Work Text:
Sean's just settled with his book and his music again, barely pressed play on the Walkman, when he knows he hears something out in the hotel hall.
It's EJ, halfway to the stairs, and Astin's got him in a headlock, Dom and Billy egging him on. Orlando's leaning heavy-eyed in one of the doorways, and Astin hisses at them even as he claps a hand over EJ's mouth.
"People are sleeping," he says indignantly before turning one of his sunny smiles on Sean. "Are you listening to it?" he asks, seemingly oblivious to the way EJ's wiggling in his grasp.
"I'm not sure I like it," Sean admits.
Astin does this, notices what Sean's reading or listening to, and he figured out a couple of years ago that Sean tracks a path from one thing to the next in his quest for self-taught knowledge, wandering from mention of a composer in a book to the music the man had written or from the plot of an opera to the mythological texts it was based on. He's taken to dropping things in Sean's lap in green rooms and hotel lobbies, sometimes a tattered book or more often a homemade cassette tape like the one Sean's listening to ... or was listening to. It came in a case with Astin's neat block letters on the spine: Benjamin Britten, War Requiem (prem. 1962). Sean's not sure he approves of classical music that's younger than him, although that may say more about himself than the music. But once the tenor dropped in, it set him rummaging through his bag for his latest book and flipping through the pages of WWI poets - past e.e. cummings and Ford Madox Ford and Herbert Read - until he reached Wilfred Owen, and yes, that was "Anthem for Doomed Youth."
Three interruptions later, Sean and the tenor now have reached "Futility," which is nicely ironic. Or something.
He should have called hotel management and complained about the girls who made it as far as this floor, where the group and its entourage have taken over for the next two days, but there's only so much even he and his guys can do, and they're trained for this sort of thing. He long ago stopped getting satisfaction out of yelling at hotel flunkeys for the ingenuity of teenaged girls. Now it's the lads, themselves, and Sean almost wishes they didn't have so much energy. Staying in shouldn't be a problem, not on the tail end of three shows in four days in three towns and two states, but that doesn't stop him wondering when one of them is going to get a sudden urge and take off down to the bar or out to a takeway stand somewhere - and it looks as if he wasn't wrong to consider the possibility.
He looks at Jed, who's stationed by the elevator with a clear look down to either end of the hallway.
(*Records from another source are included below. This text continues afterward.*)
/-- IDENTIFICATION OF THE NODAL POLYNOMIAL: `n 2^{n-1} · Π_{j=0}^{n} (x - η_j) = (x² - 1) T_n'(x)`
(both sides have degree `n + 1`, the same leading coefficient and vanish at the `n + 1` distinct
`η_j`). [cite: Rivlin1974, Ex. 1.3.4 (1.60)] -/
theorem C_mul_extremaNodal {n : ℕ} (hn : n ≠ 0) :
    C ((n : ℝ) * 2 ^ (n - 1)) * extremaNodal n = (X ^ 2 - 1 : ℝ[X]) * derivative (T ℝ n) := by
  symm
  rw [← sub_eq_zero]
  set Q := (X ^ 2 - 1 : ℝ[X]) * derivative (T ℝ n) - C ((n : ℝ) * 2 ^ (n - 1)) * extremaNodal n
    with hQ
  have hQ1 : Q.natDegree ≤ n + 1 := by
    refine (natDegree_sub_le _ _).trans (max_le (natDegree_X_sq_sub_one_mul_derivative_T_le n) ?_)
    exact (natDegree_C_mul_le _ _).trans (natDegree_extremaNodal n).le
  have hQ2 : Q.coeff (n + 1) = 0 := by
    rw [hQ, coeff_sub, coeff_C_mul, coeff_X_sq_sub_one_mul_derivative_T hn]
    have : (extremaNodal n).coeff (n + 1) = 1 := by
      have h := monic_extremaNodal n
      rwa [Monic, leadingCoeff, natDegree_extremaNodal] at h
    rw [this, mul_one, sub_self]
  apply eq_zero_of_natDegree_lt_card_of_eval_eq_zero Q (node_injective_fin (n := n))
  · intro i
    have hi : (i : ℕ) ≤ n := Nat.lt_succ_iff.1 i.2
    rw [hQ, eval_sub, eval_X_sq_sub_one_mul_derivative_T_node hn hi, eval_mul, eval_C,
      extremaNodal_eval_node hi, mul_zero, sub_zero]
  · rw [Fintype.card_fin]
    rcases eq_or_ne Q 0 with h0 | h0
    · simp [h0]
    · have hne : Q.natDegree ≠ n + 1 := by
        intro heq
        have hl := leadingCoeff_ne_zero.2 h0
        rw [leadingCoeff, heq, hQ2] at hl
        exact hl rfl
      omega

/-- `W = (x² - 1) T_n'(x) / (n 2^{n-1})` as polynomials. [cite: Rivlin1974, Ex. 1.3.4 (1.60)] -/
theorem extremaNodal_eq {n : ℕ} (hn : n ≠ 0) :
    extremaNodal n = C (((n : ℝ) * 2 ^ (n - 1))⁻¹) * ((X ^ 2 - 1 : ℝ[X]) * derivative (T ℝ n)) := by
  have hc : (n : ℝ) * 2 ^ (n - 1) ≠ 0 := by positivity
  rw [← C_mul_extremaNodal hn, ← mul_assoc, ← Polynomial.C_mul, inv_mul_cancel₀ hc, Polynomial.C_1,
    one_mul]

/-- `W(x) = (x² - 1) T_n'(x) / (n 2^{n-1})`. [cite: Rivlin1974, Ex. 1.3.4 (1.60)] -/
theorem extremaNodal_eval {n : ℕ} (hn : n ≠ 0) (x : ℝ) :
    (extremaNodal n).eval x =
      (x ^ 2 - 1) * (derivative (T ℝ n)).eval x / ((n : ℝ) * 2 ^ (n - 1)) := by
  rw [extremaNodal_eq hn]
  simp [eval_mul]
  ring

/-- `W' = (x T_n'(x) + n² T_n(x)) / (n 2^{n-1})` as polynomials.
[cite: Rivlin1974, Ex. 1.3.4 (1.60)] -/
theorem derivative_extremaNodal_eq {n : ℕ} (hn : n ≠ 0) :
    derivative (extremaNodal n) =
      C (((n : ℝ) * 2 ^ (n - 1))⁻¹) * (X * derivative (T ℝ n) + ((n : ℝ[X]) ^ 2) * T ℝ n) := by
  rw [extremaNodal_eq hn, derivative_C_mul, derivative_X_sq_sub_one_mul_derivative_T]

/-- `W'(η_j) = (-1)^j n · trapezoidWeight n j / 2^{n-1}`. [cite: Rivlin1974, Ex. 1.3.4 (1.60)] -/
theorem derivative_extremaNodal_eval_node {n j : ℕ} (hn : n ≠ 0) (hj : j ≤ n) :
    (derivative (extremaNodal n)).eval (node n j) =
      (-1) ^ j * n * trapezoidWeight n j / 2 ^ (n - 1) := by
  rw [derivative_extremaNodal_eq hn, eval_mul, eval_C, eval_X_mul_derivative_T_add_node hn hj]
  have hn' : (n : ℝ) ≠ 0 := by exact_mod_cast hn
  field_simp

/-- The barycentric weights of the extrema:
`w_j = 1 / W'(η_j) = (-1)^j 2^{n-1} / (n · trapezoidWeight n j)`
— the factor `1 / trapezoidWeight` is the halving of the end terms in `Σ''` (1.99).
[cite: Rivlin1974, Ex. 1.3.4 (1.60) and Ex. 1.5.7 (1.98)-(1.99)] -/
theorem nodalWeight_node_eq {n j : ℕ} (hn : n ≠ 0) (hj : j ≤ n) :
    Lagrange.nodalWeight (range (n + 1)) (node n) j =
      (-1) ^ j * 2 ^ (n - 1) / ((n : ℝ) * trapezoidWeight n j) := by
  rw [Lagrange.nodalWeight_eq_eval_derivative_nodal (mem_range.2 (Nat.lt_succ_of_le hj)),
    show Lagrange.nodal (range (n + 1)) (node n) = extremaNodal n from rfl,
    derivative_extremaNodal_eval_node hn hj]
  have hn' : (n : ℝ) ≠ 0 := by exact_mod_cast hn
  have hd := (trapezoidWeight_pos n j).ne'
  rcases neg_one_pow_eq_or ℝ j with h | h <;> rw [h] <;> field_simp

/-! ## (1.98): the fundamental polynomials and `L_n(f, U; x)` -/

/-- (1.98) for the fundamental polynomials: off the nodes,
`l_j(x) = (-1)^j (x² - 1) T_n'(x) / (n² · trapezoidWeight n j · (x - η_j))`
`= ((1 - x²) T_n'(x)/n²) · (-1)^{j+1} / (trapezoidWeight n j (x - η_j))`.
[cite: Rivlin1974, Ex. 1.3.4 (1.60) and Ex. 1.5.7 (1.98)] -/
theorem eval_basis_node {n j : ℕ} (hn : n ≠ 0) (hj : j ≤ n) {x : ℝ} (hx : x ≠ node n j) :
    (Lagrange.basis (range (n + 1)) (node n) j).eval x =
      (-1) ^ j * ((x ^ 2 - 1) * (derivative (T ℝ n)).eval x) /
        ((n : ℝ) ^ 2 * trapezoidWeight n j * (x - node n j)) := by
  rw [Lagrange.eval_basis_not_at_node (mem_range.2 (Nat.lt_succ_of_le hj)) hx,
    show Lagrange.nodal (range (n + 1)) (node n) = extremaNodal n from rfl, extremaNodal_eval hn,
    nodalWeight_node_eq hn hj]
  have hne : x - node n j ≠ 0 := sub_ne_zero.2 hx
  have hn' : (n : ℝ) ≠ 0 := by exact_mod_cast hn
  have hd := (trapezoidWeight_pos n j).ne'
  field_simp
Jed shrugs philosophically.
"Sala can go," he says.
"Give it a couple of tries," Astin says, reclaiming Sean's attention as he tightens his hold on EJ. The kid wiggles again, muttering something about porn and chocolate. "There's a movie, too, based on the requiem, but I don't know how easy it is to get ahold of. It's kind of strange, too. We're staying in tonight."
Sean blinks at that final non sequitur, lost until he realizes it was directed at EJ, and then he tries not to laugh.
"Yes. In," he says, putting on an appropriately stern face and pointing from EJ to the door of one of the rooms, any of the rooms, it doesn't even matter. "The hotel has chocolate, and I'm sure someone around here has some porn you can ... borrow."
He's also pretty sure the kid's had a little too much to drink, and he's pretty sure, looking at Dom and Billy giggling with each other, and the flush that accompanies Astin's guileless smile, and the languidness of Orlando - who never really could hold his ale - that EJ's not the only one. But that's none of his business. It's a strangely dissonant frame of mind required for his job - he's got to care, but he's got to not care. He can't afford to judge what they do, not if they're going to trust him to watch their backs through whatever it is. He can't have them trying to shake him or any of his guys. So it's none of his business.
Not as long as they stay in their rooms.